Dataset entries:
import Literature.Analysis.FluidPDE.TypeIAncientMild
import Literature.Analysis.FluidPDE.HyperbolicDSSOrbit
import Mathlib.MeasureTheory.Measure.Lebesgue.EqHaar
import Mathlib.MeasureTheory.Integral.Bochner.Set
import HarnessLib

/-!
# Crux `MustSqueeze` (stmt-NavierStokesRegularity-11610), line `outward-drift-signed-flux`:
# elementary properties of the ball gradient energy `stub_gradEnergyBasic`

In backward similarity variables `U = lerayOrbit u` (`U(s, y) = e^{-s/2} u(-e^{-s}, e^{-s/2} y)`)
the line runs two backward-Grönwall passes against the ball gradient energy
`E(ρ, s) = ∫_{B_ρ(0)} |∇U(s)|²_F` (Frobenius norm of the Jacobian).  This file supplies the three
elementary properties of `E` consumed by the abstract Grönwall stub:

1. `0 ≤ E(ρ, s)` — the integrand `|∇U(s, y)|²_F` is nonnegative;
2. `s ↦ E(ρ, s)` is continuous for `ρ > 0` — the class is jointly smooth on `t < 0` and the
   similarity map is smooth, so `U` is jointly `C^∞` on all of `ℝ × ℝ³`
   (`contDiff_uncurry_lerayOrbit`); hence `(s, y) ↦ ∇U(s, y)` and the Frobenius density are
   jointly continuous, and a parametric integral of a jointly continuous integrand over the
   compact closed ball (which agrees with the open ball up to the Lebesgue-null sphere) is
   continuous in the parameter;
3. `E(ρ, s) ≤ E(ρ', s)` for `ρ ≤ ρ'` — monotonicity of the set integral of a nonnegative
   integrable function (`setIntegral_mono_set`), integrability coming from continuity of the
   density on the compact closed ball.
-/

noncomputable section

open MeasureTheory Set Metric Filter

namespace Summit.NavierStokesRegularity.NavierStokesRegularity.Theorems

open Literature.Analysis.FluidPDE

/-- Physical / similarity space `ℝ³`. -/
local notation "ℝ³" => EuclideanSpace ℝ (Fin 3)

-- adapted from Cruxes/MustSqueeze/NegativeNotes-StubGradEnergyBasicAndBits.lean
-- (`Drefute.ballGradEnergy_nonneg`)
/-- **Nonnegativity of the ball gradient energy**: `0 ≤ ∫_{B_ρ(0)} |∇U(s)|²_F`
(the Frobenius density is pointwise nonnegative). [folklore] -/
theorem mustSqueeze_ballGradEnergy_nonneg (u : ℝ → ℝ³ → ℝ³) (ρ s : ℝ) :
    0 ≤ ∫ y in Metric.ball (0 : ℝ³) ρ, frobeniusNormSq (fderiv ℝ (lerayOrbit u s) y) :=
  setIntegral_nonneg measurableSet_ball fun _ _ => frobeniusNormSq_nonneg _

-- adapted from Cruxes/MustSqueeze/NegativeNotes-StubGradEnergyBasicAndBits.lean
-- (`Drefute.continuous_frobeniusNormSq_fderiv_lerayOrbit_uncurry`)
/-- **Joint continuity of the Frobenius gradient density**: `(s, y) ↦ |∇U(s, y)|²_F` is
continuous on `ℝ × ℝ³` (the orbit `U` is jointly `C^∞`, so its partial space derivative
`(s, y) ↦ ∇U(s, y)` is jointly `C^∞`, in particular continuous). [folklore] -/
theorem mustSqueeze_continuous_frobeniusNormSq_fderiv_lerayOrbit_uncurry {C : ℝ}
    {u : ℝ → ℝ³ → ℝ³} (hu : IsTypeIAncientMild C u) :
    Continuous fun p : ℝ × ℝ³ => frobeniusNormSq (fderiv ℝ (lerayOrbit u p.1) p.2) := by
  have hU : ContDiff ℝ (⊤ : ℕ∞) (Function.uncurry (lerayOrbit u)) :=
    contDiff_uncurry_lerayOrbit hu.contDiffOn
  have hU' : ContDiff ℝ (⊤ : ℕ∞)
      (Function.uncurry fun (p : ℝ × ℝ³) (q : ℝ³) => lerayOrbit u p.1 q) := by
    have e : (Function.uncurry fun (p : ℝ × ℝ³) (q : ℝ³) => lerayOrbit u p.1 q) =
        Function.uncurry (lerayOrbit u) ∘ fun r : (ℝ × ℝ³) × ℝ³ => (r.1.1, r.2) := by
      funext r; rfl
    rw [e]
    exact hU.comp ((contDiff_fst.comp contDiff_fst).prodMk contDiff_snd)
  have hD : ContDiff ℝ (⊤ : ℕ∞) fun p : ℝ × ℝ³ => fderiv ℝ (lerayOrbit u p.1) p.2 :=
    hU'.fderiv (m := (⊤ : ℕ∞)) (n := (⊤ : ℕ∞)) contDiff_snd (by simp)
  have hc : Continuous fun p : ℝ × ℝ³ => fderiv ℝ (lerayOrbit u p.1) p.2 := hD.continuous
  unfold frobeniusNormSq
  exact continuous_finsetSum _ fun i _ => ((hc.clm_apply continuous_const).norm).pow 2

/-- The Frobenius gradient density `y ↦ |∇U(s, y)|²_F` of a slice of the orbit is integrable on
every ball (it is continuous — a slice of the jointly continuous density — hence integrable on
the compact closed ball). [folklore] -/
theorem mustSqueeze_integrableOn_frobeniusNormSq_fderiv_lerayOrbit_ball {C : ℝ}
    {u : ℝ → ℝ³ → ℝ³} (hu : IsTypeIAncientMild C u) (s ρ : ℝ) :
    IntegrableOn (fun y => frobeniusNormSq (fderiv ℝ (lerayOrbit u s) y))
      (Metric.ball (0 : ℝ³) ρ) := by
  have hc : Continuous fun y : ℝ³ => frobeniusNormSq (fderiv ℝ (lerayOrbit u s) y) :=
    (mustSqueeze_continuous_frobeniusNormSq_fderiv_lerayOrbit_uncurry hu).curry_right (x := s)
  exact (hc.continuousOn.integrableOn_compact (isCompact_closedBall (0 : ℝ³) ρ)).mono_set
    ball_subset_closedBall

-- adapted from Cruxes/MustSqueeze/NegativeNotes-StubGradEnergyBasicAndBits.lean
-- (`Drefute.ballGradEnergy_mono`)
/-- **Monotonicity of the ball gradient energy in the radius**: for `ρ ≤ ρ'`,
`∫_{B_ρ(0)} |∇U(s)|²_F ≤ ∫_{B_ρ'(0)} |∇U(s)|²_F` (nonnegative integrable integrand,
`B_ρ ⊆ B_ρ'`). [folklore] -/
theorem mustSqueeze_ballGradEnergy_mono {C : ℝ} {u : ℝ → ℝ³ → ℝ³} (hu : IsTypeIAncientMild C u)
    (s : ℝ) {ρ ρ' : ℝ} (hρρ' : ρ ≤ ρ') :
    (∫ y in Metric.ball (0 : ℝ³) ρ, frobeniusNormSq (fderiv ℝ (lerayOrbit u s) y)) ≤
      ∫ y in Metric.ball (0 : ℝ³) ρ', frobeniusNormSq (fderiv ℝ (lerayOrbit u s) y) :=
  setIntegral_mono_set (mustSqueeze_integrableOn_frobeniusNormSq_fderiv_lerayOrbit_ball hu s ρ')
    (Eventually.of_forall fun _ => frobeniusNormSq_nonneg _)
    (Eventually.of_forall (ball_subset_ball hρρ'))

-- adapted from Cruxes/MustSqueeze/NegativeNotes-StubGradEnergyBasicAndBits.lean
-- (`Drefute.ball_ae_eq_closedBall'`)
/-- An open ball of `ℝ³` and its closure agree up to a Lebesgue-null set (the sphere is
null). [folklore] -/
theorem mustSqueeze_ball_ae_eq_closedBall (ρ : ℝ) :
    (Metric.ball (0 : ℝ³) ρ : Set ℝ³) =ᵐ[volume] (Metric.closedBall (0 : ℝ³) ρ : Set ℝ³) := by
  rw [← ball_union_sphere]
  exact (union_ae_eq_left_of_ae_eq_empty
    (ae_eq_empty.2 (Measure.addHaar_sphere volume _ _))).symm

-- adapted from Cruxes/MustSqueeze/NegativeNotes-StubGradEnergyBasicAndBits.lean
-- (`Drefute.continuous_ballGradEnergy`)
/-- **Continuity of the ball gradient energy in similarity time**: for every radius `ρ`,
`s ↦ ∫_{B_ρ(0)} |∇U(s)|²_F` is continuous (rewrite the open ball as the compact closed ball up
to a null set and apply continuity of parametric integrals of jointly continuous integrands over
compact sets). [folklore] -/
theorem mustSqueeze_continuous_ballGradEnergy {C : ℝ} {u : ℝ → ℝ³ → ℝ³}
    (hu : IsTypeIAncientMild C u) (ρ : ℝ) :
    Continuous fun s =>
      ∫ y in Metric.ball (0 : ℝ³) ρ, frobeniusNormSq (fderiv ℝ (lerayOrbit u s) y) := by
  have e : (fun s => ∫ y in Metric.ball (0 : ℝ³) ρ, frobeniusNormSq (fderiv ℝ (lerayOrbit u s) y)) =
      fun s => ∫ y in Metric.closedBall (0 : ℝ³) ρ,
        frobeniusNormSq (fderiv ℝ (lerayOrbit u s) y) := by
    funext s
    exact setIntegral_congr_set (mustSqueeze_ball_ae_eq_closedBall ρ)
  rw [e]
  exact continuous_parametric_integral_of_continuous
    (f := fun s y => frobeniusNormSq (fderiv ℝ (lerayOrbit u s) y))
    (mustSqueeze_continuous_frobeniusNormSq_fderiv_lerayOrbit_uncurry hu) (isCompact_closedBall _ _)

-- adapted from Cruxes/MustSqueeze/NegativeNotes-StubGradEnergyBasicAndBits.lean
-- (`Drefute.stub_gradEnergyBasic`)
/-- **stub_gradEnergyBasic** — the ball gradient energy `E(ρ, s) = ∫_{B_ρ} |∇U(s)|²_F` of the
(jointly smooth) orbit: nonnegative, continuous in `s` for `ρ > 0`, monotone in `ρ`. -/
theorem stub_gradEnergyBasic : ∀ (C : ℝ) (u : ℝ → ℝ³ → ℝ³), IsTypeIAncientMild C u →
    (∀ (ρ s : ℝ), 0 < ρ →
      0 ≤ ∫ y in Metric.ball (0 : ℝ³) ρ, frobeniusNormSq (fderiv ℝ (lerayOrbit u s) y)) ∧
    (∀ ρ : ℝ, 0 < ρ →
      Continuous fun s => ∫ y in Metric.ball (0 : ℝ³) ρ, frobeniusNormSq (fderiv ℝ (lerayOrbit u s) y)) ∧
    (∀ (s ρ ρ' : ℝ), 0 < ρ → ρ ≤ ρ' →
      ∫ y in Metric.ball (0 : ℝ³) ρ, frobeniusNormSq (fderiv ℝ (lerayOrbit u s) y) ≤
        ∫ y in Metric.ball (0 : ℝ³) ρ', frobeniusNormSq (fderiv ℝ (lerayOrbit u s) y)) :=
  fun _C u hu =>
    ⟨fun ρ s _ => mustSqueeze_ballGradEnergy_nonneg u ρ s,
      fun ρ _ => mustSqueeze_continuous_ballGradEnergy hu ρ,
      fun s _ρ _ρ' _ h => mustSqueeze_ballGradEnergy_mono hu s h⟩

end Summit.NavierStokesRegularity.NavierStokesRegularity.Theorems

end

Work request
What are the lines, exactly as written above, from the line with "contDiff_uncurry_lerayOrbit hu.contDiffOn" to the line with "is integrable on", both included? Output only those.

Response
    contDiff_uncurry_lerayOrbit hu.contDiffOn
  have hU' : ContDiff ℝ (⊤ : ℕ∞)
      (Function.uncurry fun (p : ℝ × ℝ³) (q : ℝ³) => lerayOrbit u p.1 q) := by
    have e : (Function.uncurry fun (p : ℝ × ℝ³) (q : ℝ³) => lerayOrbit u p.1 q) =
        Function.uncurry (lerayOrbit u) ∘ fun r : (ℝ × ℝ³) × ℝ³ => (r.1.1, r.2) := by
      funext r; rfl
    rw [e]
    exact hU.comp ((contDiff_fst.comp contDiff_fst).prodMk contDiff_snd)
  have hD : ContDiff ℝ (⊤ : ℕ∞) fun p : ℝ × ℝ³ => fderiv ℝ (lerayOrbit u p.1) p.2 :=
    hU'.fderiv (m := (⊤ : ℕ∞)) (n := (⊤ : ℕ∞)) contDiff_snd (by simp)
  have hc : Continuous fun p : ℝ × ℝ³ => fderiv ℝ (lerayOrbit u p.1) p.2 := hD.continuous
  unfold frobeniusNormSq
  exact continuous_finsetSum _ fun i _ => ((hc.clm_apply continuous_const).norm).pow 2

/-- The Frobenius gradient density `y ↦ |∇U(s, y)|²_F` of a slice of the orbit is integrable on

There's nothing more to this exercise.